# [ABOUT THIS TASK]
In the records below, begin at the line that has "(m₁ : ℂ)) ((-((c₂" and stop after the line that has "have hpt : ∀"; quote those lines verbatim and nothing more.

(EXTRACTED RECORDS)

import Mathlib
import Literature.NumberTheory.Irrationality.BrownZudilin2022.GeneralFamily
import Literature.NumberTheory.Irrationality.BrownZudilin2022.CubicalForm
import Literature.NumberTheory.Irrationality.BrownZudilin2022.BarnesRepresentation

/-!
# The (H1)-free KERNEL ROUTE — master lemma: kernel certificate ⇒ value relation (cell `pub-zeta5`, lineage gen-1, g20)

HONEST FRAMING: systematic search; no irrationality claim unless certified.  Structure of gen-1's period dictionary
(`WedgeDictionary.explicitPQ`, an open conjecture node) only; nothing about linear forms or ζ(5); nothing is evaluated.

OUR work (Summit side).  Inputs, all as HYPOTHESES (named Literature facts of Brown–Zudilin, arXiv:2210.03391):
* (8) = cubical form and (10) = the 12-parameter integral: `cellularIntegral_eq_cubicalIntegral`, `cubicalIntegral_eq_Jintegral`
  (`CubicalForm.lean`), i.e. `I(a) = J(p(a); q(a))` for convergent `a`;
* (16) the Barnes double-integral representation `barnes_double` (`BarnesRepresentation.lean`): for `p, q ≥ 0` and `(c₁,c₂)`
  in the `Chamber`, `J(p;q) = K(p;q) · (4π²)⁻¹ ∫∫ barnesKernel p q (−c₁+iy₁) (−c₂+iy₂)`.
Given a target family point `(p₀;q₀) = (pOf a₀; qOf a₀)`, finitely many family points `(pᵢ;qᵢ)`, all convergent with `p,q ≥ 0`,
integer contour shifts `nᵢ` with `(c₁+nᵢ₁, c₂+nᵢ₂)` in the chamber of point `i`, and a POINTWISE KERNEL IDENTITY on the reference
contour `Φ₀(ref(y) − m) = Σᵢ ρᵢ Φᵢ(ref(y) − nᵢ)` (per-certificate Γ-algebra; see `WedgeDictionaryKernelUniform.lean` for the uniform
corner certificates and the cell's staged data-form files for fixed levels), conclude the VALUE RELATION
`I(a₀) = Σᵢ (K₀ ρᵢ / Kᵢ) · I(aᵢ)`.  Proof: linearity of the Bochner integral + bookkeeping; every side condition is decidable
(`ChamberQ`), so an instance needs only its data, `decide`s and the kernel identity.  No hypergeometric input (H1), no invariance.
-/

set_option maxHeartbeats 1600000
set_option linter.style.longLine false

namespace Summit.KontsevichZagierPeriods.Zeta5Search.WedgeDictionary.Kernel

open Literature.NumberTheory.Irrationality.BrownZudilin2022 MeasureTheory

/-- The prefactor `K(p;q)` is a quotient of products of factorials, hence positive. -/
theorem barnesPrefactor_pos (p : Fin 7 → ℤ) (q : Fin 5 → ℤ) : 0 < barnesPrefactor p q := by
  unfold barnesPrefactor
  positivity

/-- Decidable (rational) form of the chamber condition: contour abscissae `c₁, c₂ ∈ ℚ`. -/
def ChamberQ (p : Fin 7 → ℤ) (q : Fin 5 → ℤ) (c₁ c₂ : ℚ) : Prop :=
  0 < c₁ ∧ c₁ < 1 + min (p 0 : ℚ) (min (p 1 : ℚ) (p 2 : ℚ)) ∧ 0 < c₂ ∧ c₂ < 1 + min (p 4 : ℚ) (min (p 5 : ℚ) (p 6 : ℚ)) ∧
    (1 : ℚ) + p 0 + p 6 - q 2 < c₁ + c₂ ∧ c₁ + c₂ < (p 3 : ℚ) + 2

/-- `ChamberQ` is decidable (rational linear inequalities). (docstring added by the filing lane, P2 g7) -/
instance (p : Fin 7 → ℤ) (q : Fin 5 → ℤ) (c₁ c₂ : ℚ) : Decidable (ChamberQ p q c₁ c₂) := by
  unfold ChamberQ; infer_instance

/-- The rational chamber condition implies the real one. (docstring added by the filing lane, P2 g7) -/
theorem chamber_of_chamberQ {p : Fin 7 → ℤ} {q : Fin 5 → ℤ} {c₁ c₂ : ℚ} (h : ChamberQ p q c₁ c₂) :
    Chamber p q (c₁ : ℝ) (c₂ : ℝ) := by
  obtain ⟨h1, h2, h3, h4, h5, h6⟩ := h
  refine ⟨by exact_mod_cast h1, ?_, by exact_mod_cast h3, ?_, by exact_mod_cast h5, by exact_mod_cast h6⟩
  · have := h2; push_cast at this ⊢; exact_mod_cast this
  · have := h4; push_cast at this ⊢; exact_mod_cast this

/-- **MASTER lemma (M1).**  A pointwise kernel certificate on a common reference contour `(c₁, c₂) ∈ ℚ²` yields the value
relation among cellular integrals, given F1 and F2.  Every side condition is DECIDABLE (`decide` per instance); the only
real hypothesis is the kernel identity `hker` (per-certificate Γ-algebra).  Index type `Fin k` for the right-hand points. -/
theorem corner_of_certificate {k : ℕ} (h8 : cellularIntegral_eq_cubicalIntegral) (h10 : cubicalIntegral_eq_Jintegral)
    (hF2 : barnes_double)
    (a₀ : Fin 8 → ℤ) (p₀ : Fin 7 → ℤ) (q₀ : Fin 5 → ℤ) (m₁ m₂ : ℤ)
    (a : Fin k → Fin 8 → ℤ) (p : Fin k → Fin 7 → ℤ) (q : Fin k → Fin 5 → ℤ) (n₁ n₂ : Fin k → ℤ)
    (ρ : Fin k → ℚ) (c₁ c₂ : ℚ)
    (hconv₀ : Converges a₀) (hp₀ : pOf a₀ = p₀) (hq₀ : qOf a₀ = q₀) (hpos₀ : ∀ j, 0 ≤ p₀ j) (hqpos₀ : ∀ j, 0 ≤ q₀ j)
    (hch₀ : ChamberQ p₀ q₀ (c₁ + m₁) (c₂ + m₂))
    (hconv : ∀ i, Converges (a i)) (hp : ∀ i, pOf (a i) = p i) (hq : ∀ i, qOf (a i) = q i)
    (hpos : ∀ i j, 0 ≤ p i j) (hqpos : ∀ i j, 0 ≤ q i j)
    (hch : ∀ i, ChamberQ (p i) (q i) (c₁ + n₁ i) (c₂ + n₂ i))
    (hker : ∀ y : ℝ × ℝ,
      barnesKernel p₀ q₀ ((-((c₁ : ℝ) : ℂ) + (y.1 : ℂ) * Complex.I) - (m₁ : ℂ)) ((-((c₂ : ℝ) : ℂ) + (y.2 : ℂ) * Complex.I) - (m₂ : ℂ)) =
        ∑ i, ((ρ i : ℝ) : ℂ) * barnesKernel (p i) (q i) ((-((c₁ : ℝ) : ℂ) + (y.1 : ℂ) * Complex.I) - (n₁ i : ℂ))
          ((-((c₂ : ℝ) : ℂ) + (y.2 : ℂ) * Complex.I) - (n₂ i : ℂ))) :
    cellularIntegral a₀ = ∑ i, (barnesPrefactor p₀ q₀ * (ρ i : ℝ) / barnesPrefactor (p i) (q i)) * cellularIntegral (a i) := by
  -- F2 at the target and at every right-hand point, contours written as reference point minus shift
  have hpt : ∀ (pp : Fin 7 → ℤ) (qq : Fin 5 → ℤ) (e₁ e₂ : ℤ) (y : ℝ × ℝ),
      barnesKernel pp qq (-((((c₁ + e₁ : ℚ) : ℝ)) : ℂ) + (y.1 : ℂ) * Complex.I) (-((((c₂ + e₂ : ℚ) : ℝ)) : ℂ) + (y.2 : ℂ) * Complex.I) =
        barnesKernel pp qq ((-((c₁ : ℝ) : ℂ) + (y.1 : ℂ) * Complex.I) - (e₁ : ℂ)) ((-((c₂ : ℝ) : ℂ) + (y.2 : ℂ) * Complex.I) - (e₂ : ℂ)) := by
    intro pp qq e₁ e₂ y
    congr 1 <;> push_cast <;> ring
  have hT := hF2 p₀ q₀ ((c₁ + m₁ : ℚ) : ℝ) ((c₂ + m₂ : ℚ) : ℝ) hpos₀ hqpos₀ (chamber_of_chamberQ hch₀)
  simp_rw [hpt] at hT
  obtain ⟨hI₀, hJ₀⟩ := hT
  have hR : ∀ i, MeasureTheory.Integrable (fun y : ℝ × ℝ => barnesKernel (p i) (q i)
        ((-((c₁ : ℝ) : ℂ) + (y.1 : ℂ) * Complex.I) - (n₁ i : ℂ)) ((-((c₂ : ℝ) : ℂ) + (y.2 : ℂ) * Complex.I) - (n₂ i : ℂ))) ∧
      (Jintegral (p i) (q i) : ℂ) = (barnesPrefactor (p i) (q i) : ℂ) * ((4 : ℂ) * (Real.pi : ℂ) ^ 2)⁻¹ *
        ∫ y : ℝ × ℝ, barnesKernel (p i) (q i) ((-((c₁ : ℝ) : ℂ) + (y.1 : ℂ) * Complex.I) - (n₁ i : ℂ))
          ((-((c₂ : ℝ) : ℂ) + (y.2 : ℂ) * Complex.I) - (n₂ i : ℂ)) := by
    intro i
    have h := hF2 (p i) (q i) ((c₁ + n₁ i : ℚ) : ℝ) ((c₂ + n₂ i : ℚ) : ℝ) (hpos i) (hqpos i) (chamber_of_chamberQ (hch i))
    simp_rw [hpt] at h
    exact h
  -- F1 = (8) ∘ (10) at every point
  have hcell₀ : cellularIntegral a₀ = Jintegral p₀ q₀ := by
    rw [h8 a₀ hconv₀, h10 a₀ hconv₀, hp₀, hq₀]
  have hcell : ∀ i, cellularIntegral (a i) = Jintegral (p i) (q i) := by
    intro i
    rw [h8 (a i) (hconv i), h10 (a i) (hconv i), hp i, hq i]
  have hK : ∀ i, (barnesPrefactor (p i) (q i) : ℂ) ≠ 0 := fun i => by
    exact_mod_cast (barnesPrefactor_pos (p i) (q i)).ne'
  -- linearity of the integral
  have hlin : (∫ y : ℝ × ℝ, barnesKernel p₀ q₀ ((-((c₁ : ℝ) : ℂ) + (y.1 : ℂ) * Complex.I) - (m₁ : ℂ))
        ((-((c₂ : ℝ) : ℂ) + (y.2 : ℂ) * Complex.I) - (m₂ : ℂ))) =
      ∑ i, ((ρ i : ℝ) : ℂ) * ∫ y : ℝ × ℝ, barnesKernel (p i) (q i) ((-((c₁ : ℝ) : ℂ) + (y.1 : ℂ) * Complex.I) - (n₁ i : ℂ))
          ((-((c₂ : ℝ) : ℂ) + (y.2 : ℂ) * Complex.I) - (n₂ i : ℂ)) := by
    simp_rw [hker]
    rw [MeasureTheory.integral_finsetSum _ (fun i _ => (hR i).1.const_mul (((ρ i : ℝ) : ℂ)))]
    refine Finset.sum_congr rfl fun i _ => ?_
    exact MeasureTheory.integral_const_mul _ _
  -- assemble in ℂ, then cast back
  have hC : (cellularIntegral a₀ : ℂ) =
      ∑ i, ((barnesPrefactor p₀ q₀ * (ρ i : ℝ) / barnesPrefactor (p i) (q i) : ℝ) : ℂ) * (cellularIntegral (a i) : ℂ) := by
    rw [hcell₀, hJ₀, hlin, Finset.mul_sum]
    refine Finset.sum_congr rfl fun i _ => ?_
    rw [hcell i, (hR i).2]
    set X := ∫ y : ℝ × ℝ, barnesKernel (p i) (q i) ((-((c₁ : ℝ) : ℂ) + (y.1 : ℂ) * Complex.I) - (n₁ i : ℂ))
          ((-((c₂ : ℝ) : ℂ) + (y.2 : ℂ) * Complex.I) - (n₂ i : ℂ)) with hX
    push_cast
    field_simp [hK i]
  exact_mod_cast hC

end Summit.KontsevichZagierPeriods.Zeta5Search.WedgeDictionary.Kernel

(End EXTRACTED RECORDS)

# [ANSWER SECTION]
      barnesKernel p₀ q₀ ((-((c₁ : ℝ) : ℂ) + (y.1 : ℂ) * Complex.I) - (m₁ : ℂ)) ((-((c₂ : ℝ) : ℂ) + (y.2 : ℂ) * Complex.I) - (m₂ : ℂ)) =
        ∑ i, ((ρ i : ℝ) : ℂ) * barnesKernel (p i) (q i) ((-((c₁ : ℝ) : ℂ) + (y.1 : ℂ) * Complex.I) - (n₁ i : ℂ))
          ((-((c₂ : ℝ) : ℂ) + (y.2 : ℂ) * Complex.I) - (n₂ i : ℂ))) :
    cellularIntegral a₀ = ∑ i, (barnesPrefactor p₀ q₀ * (ρ i : ℝ) / barnesPrefactor (p i) (q i)) * cellularIntegral (a i) := by
  -- F2 at the target and at every right-hand point, contours written as reference point minus shift
  have hpt : ∀ (pp : Fin 7 → ℤ) (qq : Fin 5 → ℤ) (e₁ e₂ : ℤ) (y : ℝ × ℝ),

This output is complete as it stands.